Tool Definitions: Keeping It Concise
Tool definitions are essentially function signatures with documentation. The challenge of this is balancing clarity with token efficiency.
Anatomy of a Tool Definition
{
"type": "function",
"name": "get_weather",
"description": "Get current temperature for a given location.",
"parameters": {
"type": "object",
"properties": {
"location": {
"type": "string",
"description": "City and country e.g. Bogotá, Colombia"
}
},
"required": [
"location"
],
"additionalProperties": false
}
}The function json definition is straight forward and should be familiar to anyone with some programming experience. The developer defines a name and set of parameters and can provide as much or as little documentation to decorate that.
Best Practices
- Keep descriptions concise. Every word costs tokens.

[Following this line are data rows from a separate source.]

import Literature.AnabelianGeometry.SemiGraphs.TemperedAnabelianThm64Sub
import Literature.AnabelianGeometry.EtaleTheta.SettingModelCurve
import Literature.NumberTheory.LocalFields.PadicAbsoluteGaloisGroupInfinite
import HarnessLib

/-!
# [SemiAnbd] Thm. 6.4 sub-DAG: the step predicates T64-L01, T64-L01b, T64-L04 are SCHEMAS
# (universal closures refuted at the cell's tempered-curve inhabitant)

S. Mochizuki, *Semi-graphs of anabelioids*, Publ. RIMS **42** (2006) [SemiAnbd], Theorem 6.4 and its
proof, kurims p. 70 l. −9 – p. 71 l. 11 [cite: MochizukiSemiAnbd2006, Thm 6.4 proof p.71]; [Mzk8] =
S. Mochizuki, *Galois sections in absolute anabelian geometry*, Nagoya Math. J. **179** (2005), Thm. 1.2
p. 5.  PROOF-ONLY companion (theorems only, no definition, no named fact) of
`TemperedAnabelianThm64Sub.lean` (abc-iut-w5-d139), written for the FROZEN FACT-LIST rows
F-2831 `TemperedCurve.GeometricIsDFG`, F-2832 `TemperedCurve.GeometricIsGaloisCompatible` and
F-2836 `TemperedCurve.ProfiniteAnabelianTheorem` (abc-iut plan/F-TRANCHES.tsv tranche 170; seat
abc-iut-w4-d025, D-0078 (C3) default duty).

The three declarations are PREDICATES on the interface datum `C : TemperedCurveHom p X Y` — the
abstract "set of dominant morphisms `X_K → Y_L`" `C.DomHom` together with the abstract tempered-`π₁`
functor `C.pi1` (TODO-merge abc-iut-L3-t2 / abc-iut-L4-t1) — and the assembly
`TemperedCurve.temperedAnabelianTheorem_of_steps` consumes them BY NAME, per instance.  This file
records in the kernel that their UNIVERSAL CLOSURES are false, i.e. that none of them can be granted
"for all interface data": at the cell's inhabitant of the [SemiAnbd] §6 interface
`EtaleTheta.SettingModel.curve p` (abc-iut-L2-t1; `K = ℚ_p`, `Π^temp = F₂ × G_{ℚ_p}` discrete,
`Π = F̂₂ × Ĝ_{ℚ_p}`) we exhibit degenerate interface data violating each:

* `not_geometricIsDFG_trivial` — for `C.pi1 ≡ 1` (one "dominant morphism" whose `π₁` is the trivial
  homomorphism) T64-L01 fails: the trivial subgroup is not of DFG-type in an infinite profinite
  completion (its closure `{1}` is not open);
* `not_geometricIsGaloisCompatible_trivial` — for the same `C`, T64-L01b fails: the trivial
  homomorphism lies over no `h ↦ g⁻¹ h g` (`G_{ℚ_p} ≠ 1`);
* `not_profiniteAnabelianTheorem_empty` — for `C.DomHom := Empty` (no dominant morphism at all)
  T64-L04 = [Mzk8] Thm. 1.2 fails: the identity of `Π_{X_K}` is an open Galois-compatible
  homomorphism arising from no `f`;

whence `not_forall_geometricIsDFG`, `not_forall_geometricIsGaloisCompatible`,
`not_forall_profiniteAnabelianTheorem` (FACT-LIST reading: "universal-closure REFUTED / schema;
instance forms open" — the instance forms are the hypotheses `h01`, `h01b`, `h04` of
`temperedAnabelianTheorem_of_steps`, to be supplied at the merge by the genuine tempered-`π₁` functor,
resp. consumed BY NAME as the FACT-policy input [Mzk8] Thm. 1.2).  HONEST FRAMING: statements about
DEGENERATE interface data at the cell's consistency model only; nothing of [SemiAnbd] or [Mzk8] is
asserted or denied (their theorems concern the genuine `π₁^temp` functor, which the interface does not
pin down); no side is taken on [IUTchIII] Cor. 3.12.  The two remaining rows of the tranche,
F-2837 `OpenDenseDOFConjugator` (Lem. 6.3 (iii) at coverings) and F-2838 `OuterDescent`, are NOT
touched: at this inhabitant they are neither refutable by degenerate data (every instance is a statement
about the dense subgroup `F₂ × G_{ℚ_p} ↪ F̂₂ × Ĝ_{ℚ_p}` itself) nor provable without the [André]-class
input Lem. 6.1 (`FreeGroupNormallyTerminalInCompletion`).
-/

noncomputable section

namespace Literature.AnabelianGeometry.SemiGraphs.TemperedCurve

open Literature.AnabelianGeometry.EtaleTheta Literature.NumberTheory.LocalFields
open Topology

variable (p : ℕ) [Fact p.Prime]

/-! ### Conventions
The two degenerate interface data over the model curve `SettingModel.curve p` are written INLINE in the
statements (no definition is introduced): `⟨Unit, fun _ => 1⟩` — ONE "dominant morphism" whose tempered
`π₁` is the trivial homomorphism — and `⟨Empty, Empty.elim⟩` — NO dominant morphism. -/

/-! ### The model's profinite completion is infinite, so `{1}` is not open in it -/

/-- `Π^temp = F₂ × G_{ℚ_p}` of the model curve is infinite (`G_{ℚ_p}` is infinite).
[cite: MochizukiSemiAnbd2006, §6 p.69] -/
theorem infinite_piTemp_curve : Infinite (SettingModel.curve p).PiTemp := by
  haveI : Infinite (SettingModel.Gam p) := Padic.infinite_algEquiv_algebraicClosure p
  change Infinite (SettingModel.Del × SettingModel.Gam p)
  infer_instance

/-- `Π = F̂₂ × Ĝ_{ℚ_p}` of the model curve is infinite (`Π^temp ↪ Π` is injective).
[cite: MochizukiSemiAnbd2006, §6 p.69] -/
theorem infinite_piHat_curve : Infinite (SettingModel.curve p).PiHat :=
  haveI := infinite_piTemp_curve p
  Infinite.of_injective _ (SettingModel.curve p).toHat_injective

/-- In the (compact, infinite) profinite completion `Π` of the model curve the trivial subgroup is not
open. [cite: MochizukiSemiAnbd2006, §6 p.69] -/
theorem not_isOpen_singleton_one_piHat_curve :
    ¬ IsOpen ({1} : Set (SettingModel.curve p).PiHat) := by
  intro hopen
  haveI : CompactSpace (SettingModel.curve p).PiHat :=
    (SettingModel.curve p).isProfiniteCompletion_toHat.compactSpace
  haveI : DiscreteTopology (SettingModel.curve p).PiHat := discreteTopology_iff_isOpen_singleton_one.mpr hopen
  haveI : Finite (SettingModel.curve p).PiHat := finite_of_compact_of_discrete
  exact (infinite_piHat_curve p).not_finite ‹_›

/-! ### T64-L01 `GeometricIsDFG` is a schema -/

/-- The trivial subgroup of `Π^temp` of the model curve is NOT of DFG-type: the closure of its image in
`Π` is `{1}`, which is not an open subgroup. [cite: MochizukiSemiAnbd2006, Def 6.2(i) p.70] -/
theorem not_isDFGType_bot_curve :
    ¬ IsDFGType (SettingModel.curve p).toHat (⊥ : Subgroup (SettingModel.curve p).PiTemp) := by
  rintro ⟨⟨U, hU, hcl⟩, -⟩
  haveI : T2Space (SettingModel.curve p).PiHat :=
    (SettingModel.curve p).isProfiniteCompletion_toHat.t2Space
  have himg : ((SettingModel.curve p).toHat '' ((⊥ : Subgroup (SettingModel.curve p).PiTemp) :
      Set (SettingModel.curve p).PiTemp)) = {1} := by
    rw [Subgroup.coe_bot, Set.image_singleton, map_one]
  rw [himg, closure_singleton] at hcl
  exact not_isOpen_singleton_one_piHat_curve p (hcl ▸ hU)

/-- **T64-L01 fails for the degenerate datum**: with `π₁ :≡ 1`, "any `Π^temp_{X_K} → Π^temp_{Y_L}`
that arises geometrically is of DFG-type" is false at the model curve.
[cite: MochizukiSemiAnbd2006, Thm 6.4 proof p.71] -/
theorem not_geometricIsDFG_trivial : ¬ GeometricIsDFG (⟨Unit, fun _ => 1⟩ : TemperedCurveHom p (SettingModel.curve p) (SettingModel.curve p)) := by
  intro h
  have h1 : IsDFGTypeHom (SettingModel.curve p).toHat (1 : (SettingModel.curve p).PiTemp →ₜ* (SettingModel.curve p).PiTemp) := h ()
  have hrange : (1 : (SettingModel.curve p).PiTemp →ₜ* (SettingModel.curve p).PiTemp).toMonoidHom.range = ⊥ := by
    rw [eq_bot_iff]
    rintro _ ⟨x, rfl⟩
    exact (Subgroup.mem_bot).mpr rfl
  unfold IsDFGTypeHom at h1
  rw [hrange] at h1
  exact not_isDFGType_bot_curve p h1

/-- **F-2831 is a SCHEMA**: the universal closure of `TemperedCurve.GeometricIsDFG` is false.
[cite: MochizukiSemiAnbd2006, Thm 6.4 proof p.71] -/
theorem not_forall_geometricIsDFG :
    ¬ ∀ (X Y : TemperedCurve p) (C : TemperedCurveHom p X Y), GeometricIsDFG C :=
  fun h => not_geometricIsDFG_trivial p (h _ _ _)

/-! ### T64-L01b `GeometricIsGaloisCompatible` is a schema -/

/-- **T64-L01b fails for the degenerate datum**: the trivial homomorphism of `Π^temp = F₂ × G_{ℚ_p}`
lies over no map `h ↦ g⁻¹ h g` of `G_{ℚ_p}` (that would force `aug ≡ 1`, but `aug` is onto
`G_{ℚ_p} ≠ 1`). [cite: MochizukiSemiAnbd2006, Thm 6.4 pp.70-71] -/
theorem not_geometricIsGaloisCompatible_trivial : ¬ GeometricIsGaloisCompatible (⟨Unit, fun _ => 1⟩ : TemperedCurveHom p (SettingModel.curve p) (SettingModel.curve p)) := by
  intro h
  obtain ⟨g, -, hg⟩ := h ()
  haveI : Infinite (GQp p) := Padic.infinite_algEquiv_algebraicClosure p
  obtain ⟨σ, hσ⟩ := exists_ne (1 : GQp p)
  -- `aug` of the model is the second projection `F₂ × G_{ℚ_p} → G_{ℚ_p}` (the identity on `Γ`)
  have h1 := hg ((1 : SettingModel.Del), (σ : SettingModel.Gam p))
  have haug : (SettingModel.curve p).aug ((1 : SettingModel.Del), (σ : SettingModel.Gam p)) = σ := rfl
  have hpi : (1 : (SettingModel.curve p).PiTemp →ₜ* (SettingModel.curve p).PiTemp)
      ((1 : SettingModel.Del), (σ : SettingModel.Gam p)) = 1 := rfl
  rw [haug] at h1
  erw [hpi, map_one] at h1
  -- `1 = g⁻¹ σ g` forces `σ = 1`
  apply hσ
  have h2 : g⁻¹ * σ * g = 1 := h1.symm
  rw [mul_assoc, inv_mul_eq_one] at h2
  exact (mul_eq_right.mp h2.symm)

/-- **F-2832 is a SCHEMA**: the universal closure of `TemperedCurve.GeometricIsGaloisCompatible` is
false. [cite: MochizukiSemiAnbd2006, Thm 6.4 pp.70-71] -/
theorem not_forall_geometricIsGaloisCompatible :
    ¬ ∀ (X Y : TemperedCurve p) (C : TemperedCurveHom p X Y), GeometricIsGaloisCompatible C :=
  fun h => not_geometricIsGaloisCompatible_trivial p (h _ _ _)

/-! ### T64-L04 `ProfiniteAnabelianTheorem` ([Mzk8] Thm. 1.2 on the interface) is a schema -/

/-- The identity of `Π_{X_K}` is an open, Galois-compatible (over `g = 1`) homomorphism of the
profinite completions. [cite: MochizukiSemiAnbd2006, Thm 6.4 proof p.71] -/
theorem isGaloisCompatibleOpenHatHom_id (X : TemperedCurve p) :
    IsGaloisCompatibleOpenHatHom X X (ContinuousMonoidHom.id X.PiHat) := by
  refine ⟨?_, 1, ?_, fun z => ?_⟩
  · have : Set.range (ContinuousMonoidHom.id X.PiHat) = Set.univ := Set.range_eq_univ.mpr fun x => ⟨x, rfl⟩
    rw [this]
    exact isOpen_univ
  · rw [AlgEquiv.aut_one, show ((AlgEquiv.refl : AlgebraicClosure ℚ_[p] ≃ₐ[ℚ_[p]] AlgebraicClosure ℚ_[p]) :
        AlgebraicClosure ℚ_[p] →ₐ[ℚ_[p]] AlgebraicClosure ℚ_[p]) = AlgHom.id ℚ_[p] _ from rfl,
      IntermediateField.map_id]
  · simp

/-- **T64-L04 fails for the degenerate datum**: with NO dominant morphism, the surjectivity half of
[Mzk8] Thm. 1.2 read on the interface ("every open Galois-compatible `Φ` comes from some dominant `f`")
fails at `Φ = id`. [cite: MochizukiSemiAnbd2006, Thm 6.4 proof p.71] -/
theorem not_profiniteAnabelianTheorem_empty : ¬ ProfiniteAnabelianTheorem (⟨Empty, Empty.elim⟩ : TemperedCurveHom p (SettingModel.curve p) (SettingModel.curve p)) := by
  rintro ⟨hsurj, -⟩
  obtain ⟨f, -⟩ := hsurj _ (isGaloisCompatibleOpenHatHom_id p (SettingModel.curve p))
  exact f.elim

/-- **F-2836 is a SCHEMA**: the universal closure of `TemperedCurve.ProfiniteAnabelianTheorem` is
false (the FACT-policy input [Mzk8] Thm. 1.2 can only be granted PER INSTANCE of the interface datum,
never for all `C`). [cite: MochizukiSemiAnbd2006, Thm 6.4 proof p.71] -/
theorem not_forall_profiniteAnabelianTheorem :
    ¬ ∀ (X Y : TemperedCurve p) (C : TemperedCurveHom p X Y), ProfiniteAnabelianTheorem C :=
  fun h => not_profiniteAnabelianTheorem_empty p (h _ _ _)

end Literature.AnabelianGeometry.SemiGraphs.TemperedCurve

end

- Be specific about formats,
YYYY-MM-DD HH:MM:SSnot "date format". - Use clear parameter names, self-documenting if possible.
- Optimize for your model, test what works best, iterate on tool definitions.
Tool Philosophy: Balancing Power and Safety
The Benchmark Trap
LLM system cards showcase impressive capabilities with open-ended tools:
The model is provided access to a code editor and a Terminal Tool, which enables asynchronous management of multiple terminal sessions…
Source: Claude 4 System Card, page 117
This is great for benchmarking a models efficacy but terrible for a production system. Budget constraints, time, security, and user experience all play a vital role when delivering a software system. Therefore every tool introduced should be highly scrutinized and curated.
Real-World Constraints
Every tool represents tradeoffs:
- Capability vs Safety: Bash executor vs constrained DSL
- Flexibility vs Cost: Generic tools vs specialized ones
- Power vs Control: Terminal access vs specific commands
Tool Selection Strategy
- Start with the minimum viable toolset.
- Add tools based on actual needs.
- Consider safety implications.
- Monitor token usage.
- Measure success rates.
Over Inclusion and Context Management
The Context Pollution Problem
Context pollution is the measurable distance between original intent and current direction, created by the natural entropy of complex interactions.
Source: kurtiskemple.com
Large language models are non-deterministic systems. Therefore it's much easier to deviate away from goals because every output will never be the same as the previous.
How Tools Pollute Context
Looking back to our Qwen3 chat template, the tools[] array prints right into the <tools></tools> XML block in the
formatted chat template, taking up valuable context and tokens.
The Cost Calculation
- 10 tools × 100 tokens each = 1000 tokens
- Every request includes all tools
- Irrelevant tools distract from the goal
Development Strategies
- Dynamic Tool Loading: Only include relevant tools
- Tool Grouping: Create tool sets for different tasks
- KISS (Keep it simple, stupid): Start simple, add complexity as needed
- Token Budgeting: Set limits for tool definitions
Tool Development: The Implementation Details
Bad Tool Definition: Overly Complex
{
"type": "function",
"function": {
"name": "file_system_operation_handler",
"description": "This is a comprehensive file system management tool that can perform various operations including but not limited to reading files, writing files, deleting files, creating directories, checking file existence, getting file metadata, and more. It supports both text and binary files with various encoding options.",
"parameters": {
"type": "object",
"properties": {
"operation": {
"type": "string",
"enum": ["read", "write", "delete", "mkdir", "exists", "stat"],
"description": "The type of file system operation to perform"
},
"path": {
"type": "string",
"description": "The file or directory path to operate on"
},
"content": {
"type": "string",
"description": "Content for write operations (optional)"
},
"encoding": {
"type": "string",
"description": "File encoding (utf-8, ascii, etc.)"
},
"create_parents": {
"type": "boolean",
"description": "Whether to create parent directories"
},
"offset": {
"type": "integer",
"description": "Byte offset for partial reads"
},
"limit": {
"type": "integer",
"description": "Maximum bytes to read"
}
},
"required": ["operation", "path"]
}
}
}Problems:
- Does too many things (violates single responsibility)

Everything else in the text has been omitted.